Records:
import Summits.AtomisticToContinuum.HydrodynamicLimit.Theorems.AntiMazurCoboundariesCellForecastPressureDecayKinematicAssemblyStatics
import Literature.Analysis.UnboundedOperators.LinearizedBoltzmannPositivityProofs
import HarnessLib

/-!
# S2d′ · kinematic assembly from the cluster tail, piece 5: Gaussian moments and the pair-kernel sum
# (registered sub-goal `stub_kinematicAssemblyOfTail_kernelSum` of stub `stub_kinematicAssemblyOfTail`, crux line
# `enskog-compensator-martingale`, crux `CellForecastPressureDecay`, stmt-AtomisticToContinuum-13915)

Velocity integrability facts for the equal-time Enskog kinematics (`KinematicRates σ`, stub S2d′) under the Maxwellian
factor `γ^{⊗n}` of the cell law: the fourth moments `(1 + ‖vᵢ‖)⁴`, `(1 + ‖vᵢ − vⱼ‖)⁴` are integrable with
`∫ (1 + ‖vᵢ − vⱼ‖)⁴ ≤ 16 M₄`, `M₄ = ∫ (1 + ‖w‖)⁴ dγ` (`integrable_one_add_norm_pow_stdGaussian`), and the compensator sum
`F(v) ∑_{i≠j} K_w(vᵢ, vⱼ)` of a bounded velocity functional is integrable with `∫ |F ∑_{i≠j} K_w| ≤ 64 b π n² M₄`
(collision frequency `|K_w(v, u)| ≤ 4bπ‖v − u‖`, `abs_pairKernel_le`).

References: Cercignani–Illner–Pulvirenti 1994, §2.2, §3.1.
-/

noncomputable section

open MeasureTheory ProbabilityTheory Set Filter Topology
open scoped ENNReal BigOperators InnerProductSpace
open Literature.Analysis.FluidPDE Literature.MathematicalPhysics.KineticTheory
open Literature.Analysis.UnboundedOperators (integrable_one_add_norm_pow_stdGaussian)

namespace Summit.AtomisticToContinuum.HydrodynamicLimit.Theorems.EnskogCompensator

/-! ## Gaussian fourth moments of the velocities -/

section Moments

variable (n : ℕ)

/-- `(1 + ‖a − b‖)⁴ ≤ 8 ((1 + ‖a‖)⁴ + (1 + ‖b‖)⁴)`. [folklore] -/
theorem one_add_norm_sub_pow_four_le (a b : V3) : (1 + ‖a - b‖) ^ 4 ≤ 8 * ((1 + ‖a‖) ^ 4 + (1 + ‖b‖) ^ 4) := by
  have hX : 0 ≤ 1 + ‖a‖ := by positivity
  have hY : 0 ≤ 1 + ‖b‖ := by positivity
  have h1 : 1 + ‖a - b‖ ≤ (1 + ‖a‖) + (1 + ‖b‖) := by linarith [norm_sub_le a b]
  calc (1 + ‖a - b‖) ^ 4 ≤ ((1 + ‖a‖) + (1 + ‖b‖)) ^ 4 := pow_le_pow_left₀ (by positivity) h1 4
    _ ≤ 8 * ((1 + ‖a‖) ^ 4 + (1 + ‖b‖) ^ 4) := by
        nlinarith [sq_nonneg ((1 + ‖a‖) - (1 + ‖b‖)), sq_nonneg ((1 + ‖a‖) + (1 + ‖b‖)), mul_nonneg hX hY,
          sq_nonneg ((1 + ‖a‖) ^ 2 - (1 + ‖b‖) ^ 2),
          mul_nonneg (mul_nonneg hX hY) (sq_nonneg ((1 + ‖a‖) - (1 + ‖b‖)))]

/-- The fourth moment `(1 + ‖vᵢ‖)⁴` of one velocity is integrable under `γ^{⊗n}`. [folklore] -/
theorem integrable_one_add_norm_eval (i : Fin n) :
    Integrable (fun v : Fin n → V3 => (1 + ‖v i‖) ^ 4) (Measure.pi fun _ : Fin n => stdGaussian V3) := by
  have hmp := measurePreserving_eval (fun _ : Fin n => stdGaussian V3) i
  have hg : AEStronglyMeasurable (fun w : V3 => (1 + ‖w‖) ^ 4) (stdGaussian V3) := by fun_prop
  exact (hmp.integrable_comp hg).2 (integrable_one_add_norm_pow_stdGaussian 4)

/-- `∫ (1 + ‖vᵢ‖)⁴ dγ^{⊗n} = M₄ := ∫ (1 + ‖w‖)⁴ dγ`. [folklore] -/
theorem integral_one_add_norm_eval (i : Fin n) :
    ∫ v, (1 + ‖v i‖) ^ 4 ∂(Measure.pi fun _ : Fin n => stdGaussian V3) = ∫ w, (1 + ‖w‖) ^ 4 ∂(stdGaussian V3) := by
  have hmp := measurePreserving_eval (fun _ : Fin n => stdGaussian V3) i
  have h := integral_map (μ := Measure.pi fun _ : Fin n => stdGaussian V3) hmp.measurable.aemeasurable
    (f := fun w : V3 => (1 + ‖w‖) ^ 4) (by fun_prop)
  rw [hmp.map_eq] at h
  exact h.symm

/-- **The pair moment**: `∫ (1 + ‖vᵢ − vⱼ‖)⁴ dγ^{⊗n} ≤ 16 M₄`, and the integrand is integrable. [folklore] -/
theorem integral_one_add_norm_sub_le (i j : Fin n) :
    Integrable (fun v : Fin n → V3 => (1 + ‖v i - v j‖) ^ 4) (Measure.pi fun _ : Fin n => stdGaussian V3) ∧
    ∫ v, (1 + ‖v i - v j‖) ^ 4 ∂(Measure.pi fun _ : Fin n => stdGaussian V3) ≤
      16 * ∫ w, (1 + ‖w‖) ^ 4 ∂(stdGaussian V3) := by
  have hdom : Integrable (fun v : Fin n → V3 => 8 * ((1 + ‖v i‖) ^ 4 + (1 + ‖v j‖) ^ 4))
      (Measure.pi fun _ : Fin n => stdGaussian V3) :=
    ((integrable_one_add_norm_eval n i).add (integrable_one_add_norm_eval n j)).const_mul 8
  have hm : AEStronglyMeasurable (fun v : Fin n → V3 => (1 + ‖v i - v j‖) ^ 4)
      (Measure.pi fun _ : Fin n => stdGaussian V3) := by fun_prop
  have hint : Integrable (fun v : Fin n → V3 => (1 + ‖v i - v j‖) ^ 4) (Measure.pi fun _ : Fin n => stdGaussian V3) :=
    hdom.mono' hm (ae_of_all _ fun v => by
      rw [Real.norm_of_nonneg (by positivity)]
      exact one_add_norm_sub_pow_four_le (v i) (v j))
  refine ⟨hint, ?_⟩
  calc ∫ v, (1 + ‖v i - v j‖) ^ 4 ∂(Measure.pi fun _ : Fin n => stdGaussian V3)
      ≤ ∫ v, 8 * ((1 + ‖v i‖) ^ 4 + (1 + ‖v j‖) ^ 4) ∂(Measure.pi fun _ : Fin n => stdGaussian V3) :=
        integral_mono hint hdom fun v => one_add_norm_sub_pow_four_le (v i) (v j)
    _ = 16 * ∫ w, (1 + ‖w‖) ^ 4 ∂(stdGaussian V3) := by
        rw [integral_const_mul, integral_add (integrable_one_add_norm_eval n i) (integrable_one_add_norm_eval n j),
          integral_one_add_norm_eval, integral_one_add_norm_eval]
        ring

/-- The number of ordered pairs: `∑ᵢ ∑ⱼ [i ≠ j] = n(n − 1)`. [folklore] -/
theorem sum_sum_ite_one : (∑ i : Fin n, ∑ j : Fin n, (if i = j then (0 : ℝ) else 1)) = n * (n - 1) := by
  have h : ∀ i : Fin n, (∑ j : Fin n, (if i = j then (0 : ℝ) else 1)) = n - 1 := by
    intro i
    have : ∀ j : Fin n, (if i = j then (0 : ℝ) else 1) = 1 - (if i = j then 1 else 0) := fun j => by
      split_ifs <;> simp
    simp only [this, Finset.sum_sub_distrib, Finset.sum_const, Finset.card_univ, Fintype.card_fin, nsmul_eq_mul,
      mul_one, Finset.sum_ite_eq, Finset.mem_univ, if_true]
  simp only [h, Finset.sum_const, Finset.card_univ, Fintype.card_fin, nsmul_eq_mul]

end Moments

/-! ## The pair-kernel sum -/

section KernelSum

variable (n : ℕ)

/-- Pointwise domination of the pair-kernel sum by fourth moments:
`|F(v) ∑_{i≠j} K_w(vᵢ, vⱼ)| ≤ ∑ᵢ ∑ⱼ 32 b π ((1 + ‖vᵢ‖)⁴ + (1 + ‖vⱼ‖)⁴)`. [cite: CIP1994, §2.2] -/
theorem abs_kernelSum_le {w : V3 → ℝ} {b : ℝ} (hwb : ∀ x, |w x| ≤ b) {F : (Fin n → V3) → ℝ} (hFb : ∀ v, |F v| ≤ 1)
    (v : Fin n → V3) :
    |F v * ∑ i, ∑ j, (if i = j then 0 else pairKernel w (v i) (v j))| ≤
      ∑ i : Fin n, ∑ j : Fin n, 32 * b * Real.pi * ((1 + ‖v i‖) ^ 4 + (1 + ‖v j‖) ^ 4) := by
  have hb : 0 ≤ b := (abs_nonneg _).trans (hwb 0)
  rw [abs_mul]
  calc |F v| * |∑ i, ∑ j, (if i = j then 0 else pairKernel w (v i) (v j))|
      ≤ 1 * |∑ i, ∑ j, (if i = j then 0 else pairKernel w (v i) (v j))| :=
        mul_le_mul_of_nonneg_right (hFb v) (abs_nonneg _)
    _ ≤ ∑ i, |∑ j, (if i = j then 0 else pairKernel w (v i) (v j))| := by
        rw [one_mul]; exact Finset.abs_sum_le_sum_abs _ _
    _ ≤ ∑ i, ∑ j, |(if i = j then 0 else pairKernel w (v i) (v j))| :=
        Finset.sum_le_sum fun i _ => Finset.abs_sum_le_sum_abs _ _
    _ ≤ ∑ i : Fin n, ∑ j : Fin n, 32 * b * Real.pi * ((1 + ‖v i‖) ^ 4 + (1 + ‖v j‖) ^ 4) :=
        Finset.sum_le_sum fun i _ => Finset.sum_le_sum fun j _ => by
          have hK := abs_pairKernel_le hwb (v i) (v j)
          have h1 := (pow_le_one_add_pow_four (norm_nonneg (v i - v j))).1
          have h2 := one_add_norm_sub_pow_four_le (v i) (v j)
          have h3 : 0 ≤ 32 * b * Real.pi * ((1 + ‖v i‖) ^ 4 + (1 + ‖v j‖) ^ 4) := by positivity
          by_cases hij : i = j
          · rw [if_pos hij, abs_zero]; exact h3
          · rw [if_neg hij]
            have h4 : ‖v i - v j‖ ≤ 8 * ((1 + ‖v i‖) ^ 4 + (1 + ‖v j‖) ^ 4) := h1.trans h2
            calc |pairKernel w (v i) (v j)| ≤ 4 * b * (Real.pi * ‖v i - v j‖) := hK
              _ ≤ 4 * b * (Real.pi * (8 * ((1 + ‖v i‖) ^ 4 + (1 + ‖v j‖) ^ 4))) :=
                  mul_le_mul_of_nonneg_left (mul_le_mul_of_nonneg_left h4 Real.pi_pos.le) (by positivity)
              _ = 32 * b * Real.pi * ((1 + ‖v i‖) ^ 4 + (1 + ‖v j‖) ^ 4) := by ring

/-- One summand of the pair-kernel sum is a measurable function of the velocities. [folklore] -/
theorem measurable_kernelTerm {w : V3 → ℝ} (hw : Continuous w) (i j : Fin n) :
    Measurable fun v : Fin n → V3 => (if i = j then 0 else pairKernel w (v i) (v j)) := by
  have h3 : Measurable fun v : Fin n → V3 => pairKernel w (v i) (v j) :=
    measurable_pairKernel_comp hw (measurable_pi_apply i) (measurable_pi_apply j)
  by_cases hij : i = j
  · simp only [if_pos hij]
    exact measurable_const
  · simp only [if_neg hij]
    exact h3

/-- The pair-kernel sum is a measurable function of the velocities. [folklore] -/
theorem measurable_kernelSum {w : V3 → ℝ} (hw : Continuous w) {F : (Fin n → V3) → ℝ} (hF : Measurable F) :
    Measurable fun v : Fin n → V3 => F v * ∑ i, ∑ j, (if i = j then 0 else pairKernel w (v i) (v j)) :=
  hF.mul (Finset.measurable_sum _ fun i _ => Finset.measurable_sum _ fun j _ => measurable_kernelTerm n hw i j)

/-- The dominating fourth moments are integrable, with integral `64 b π n² M₄`. [folklore] -/
theorem integral_momentSum (b : ℝ) :
    Integrable (fun v : Fin n → V3 => ∑ i : Fin n, ∑ j : Fin n, 32 * b * Real.pi * ((1 + ‖v i‖) ^ 4 + (1 + ‖v j‖) ^ 4))
      (Measure.pi fun _ : Fin n => stdGaussian V3) ∧
    ∫ v, ∑ i : Fin n, ∑ j : Fin n, 32 * b * Real.pi * ((1 + ‖v i‖) ^ 4 + (1 + ‖v j‖) ^ 4)
        ∂(Measure.pi fun _ : Fin n => stdGaussian V3) = 64 * b * Real.pi * n ^ 2 * ∫ w, (1 + ‖w‖) ^ 4 ∂(stdGaussian V3) := by
  have hterm : ∀ i j : Fin n, Integrable (fun v : Fin n → V3 => 32 * b * Real.pi * ((1 + ‖v i‖) ^ 4 + (1 + ‖v j‖) ^ 4))
      (Measure.pi fun _ : Fin n => stdGaussian V3) := fun i j =>
    ((integrable_one_add_norm_eval n i).add (integrable_one_add_norm_eval n j)).const_mul _
  refine ⟨integrable_finsetSum _ fun i _ => integrable_finsetSum _ fun j _ => hterm i j, ?_⟩
  rw [integral_finsetSum _ fun i _ => integrable_finsetSum _ fun j _ => hterm i j]
  have hij : ∀ i j : Fin n, ∫ v, 32 * b * Real.pi * ((1 + ‖v i‖) ^ 4 + (1 + ‖v j‖) ^ 4)
      ∂(Measure.pi fun _ : Fin n => stdGaussian V3) = 32 * b * Real.pi * (2 * ∫ w, (1 + ‖w‖) ^ 4 ∂(stdGaussian V3)) := by
    intro i j
    rw [integral_const_mul, integral_add (integrable_one_add_norm_eval n i) (integrable_one_add_norm_eval n j),
      integral_one_add_norm_eval, integral_one_add_norm_eval, two_mul]
  simp only [integral_finsetSum _ fun j _ => hterm _ j, hij, Finset.sum_const, Finset.card_univ, Fintype.card_fin,
    nsmul_eq_mul]
  ring

/-- **The pair-kernel sum is integrable under `γ^{⊗n}`** with `∫ |F ∑_{i≠j} K_w(vᵢ, vⱼ)| ≤ 64 b π n² M₄`
(collision frequency `|K_w(v, u)| ≤ 4bπ‖v − u‖` and Gaussian fourth moments). [cite: CIP1994, §2.2] -/
theorem integrable_kernelSum_pi {w : V3 → ℝ} {b : ℝ} (hw : Continuous w) (hwb : ∀ x, |w x| ≤ b)
    {F : (Fin n → V3) → ℝ} (hF : Measurable F) (hFb : ∀ v, |F v| ≤ 1) :
    Integrable (fun v : Fin n → V3 => F v * ∑ i, ∑ j, (if i = j then 0 else pairKernel w (v i) (v j)))
      (Measure.pi fun _ : Fin n => stdGaussian V3) ∧
    ∫ v, |F v * ∑ i, ∑ j, (if i = j then 0 else pairKernel w (v i) (v j))| ∂(Measure.pi fun _ : Fin n => stdGaussian V3) ≤
      64 * b * Real.pi * n ^ 2 * ∫ w, (1 + ‖w‖) ^ 4 ∂(stdGaussian V3) := by
  obtain ⟨hDi, hDint⟩ := integral_momentSum n b
  have hint : Integrable (fun v : Fin n → V3 => F v * ∑ i, ∑ j, (if i = j then 0 else pairKernel w (v i) (v j)))
      (Measure.pi fun _ : Fin n => stdGaussian V3) :=
    hDi.mono' (measurable_kernelSum n hw hF).aestronglyMeasurable
      (ae_of_all _ fun v => by rw [Real.norm_eq_abs]; exact abs_kernelSum_le n hwb hFb v)
  refine ⟨hint, ?_⟩
  rw [← hDint]
  exact integral_mono hint.abs hDi (abs_kernelSum_le n hwb hFb)

end KernelSum


/-! ## The registered sub-goal -/

/-- **Registered sub-goal `stub_kinematicAssemblyOfTail_kernelSum`** (piece of stub `stub_kinematicAssemblyOfTail`,
S2d′, of the line `enskog-compensator-martingale`): **the compensator sum is integrable in the velocities.** For a
continuous `|w| ≤ b` and a measurable velocity functional `|F| ≤ 1`, the sum `F(v) ∑_{i≠j} K_w(vᵢ, vⱼ)` over ordered
pairs of the Enskog–Boltzmann pair kernel is integrable under `γ^{⊗n}` (i.i.d. standard Maxwellian velocities) with
`∫ |F ∑_{i≠j} K_w(vᵢ, vⱼ)| dγ^{⊗n} ≤ 64 b π n² ∫ (1 + ‖w‖)⁴ dγ`. [cite: CIP1994, §2.2] -/
theorem stub_kinematicAssemblyOfTail_kernelSum : ∀ (n : ℕ) (b : ℝ) (w : V3 → ℝ) (F : (Fin n → V3) → ℝ),
    Continuous w → (∀ x, |w x| ≤ b) → Measurable F → (∀ v, |F v| ≤ 1) →
      Integrable (fun v : Fin n → V3 => F v * ∑ i, ∑ j, (if i = j then 0 else pairKernel w (v i) (v j)))
        (Measure.pi fun _ : Fin n => stdGaussian V3) ∧
      ∫ v, |F v * ∑ i, ∑ j, (if i = j then 0 else pairKernel w (v i) (v j))| ∂(Measure.pi fun _ : Fin n => stdGaussian V3) ≤
        64 * b * Real.pi * n ^ 2 * ∫ w, (1 + ‖w‖) ^ 4 ∂(stdGaussian V3) :=
  fun n _ _ _ hw hwb hF hFb => integrable_kernelSum_pi n hw hwb hF hFb

end Summit.AtomisticToContinuum.HydrodynamicLimit.Theorems.EnskogCompensator

end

Prompt: Write out the lines of the entries, word for word, from the first through the one containing "are integrable with", and stop at that line.

Result of this task:
import Summits.AtomisticToContinuum.HydrodynamicLimit.Theorems.AntiMazurCoboundariesCellForecastPressureDecayKinematicAssemblyStatics
import Literature.Analysis.UnboundedOperators.LinearizedBoltzmannPositivityProofs
import HarnessLib

/-!
# S2d′ · kinematic assembly from the cluster tail, piece 5: Gaussian moments and the pair-kernel sum
# (registered sub-goal `stub_kinematicAssemblyOfTail_kernelSum` of stub `stub_kinematicAssemblyOfTail`, crux line
# `enskog-compensator-martingale`, crux `CellForecastPressureDecay`, stmt-AtomisticToContinuum-13915)

Velocity integrability facts for the equal-time Enskog kinematics (`KinematicRates σ`, stub S2d′) under the Maxwellian
factor `γ^{⊗n}` of the cell law: the fourth moments `(1 + ‖vᵢ‖)⁴`, `(1 + ‖vᵢ − vⱼ‖)⁴` are integrable with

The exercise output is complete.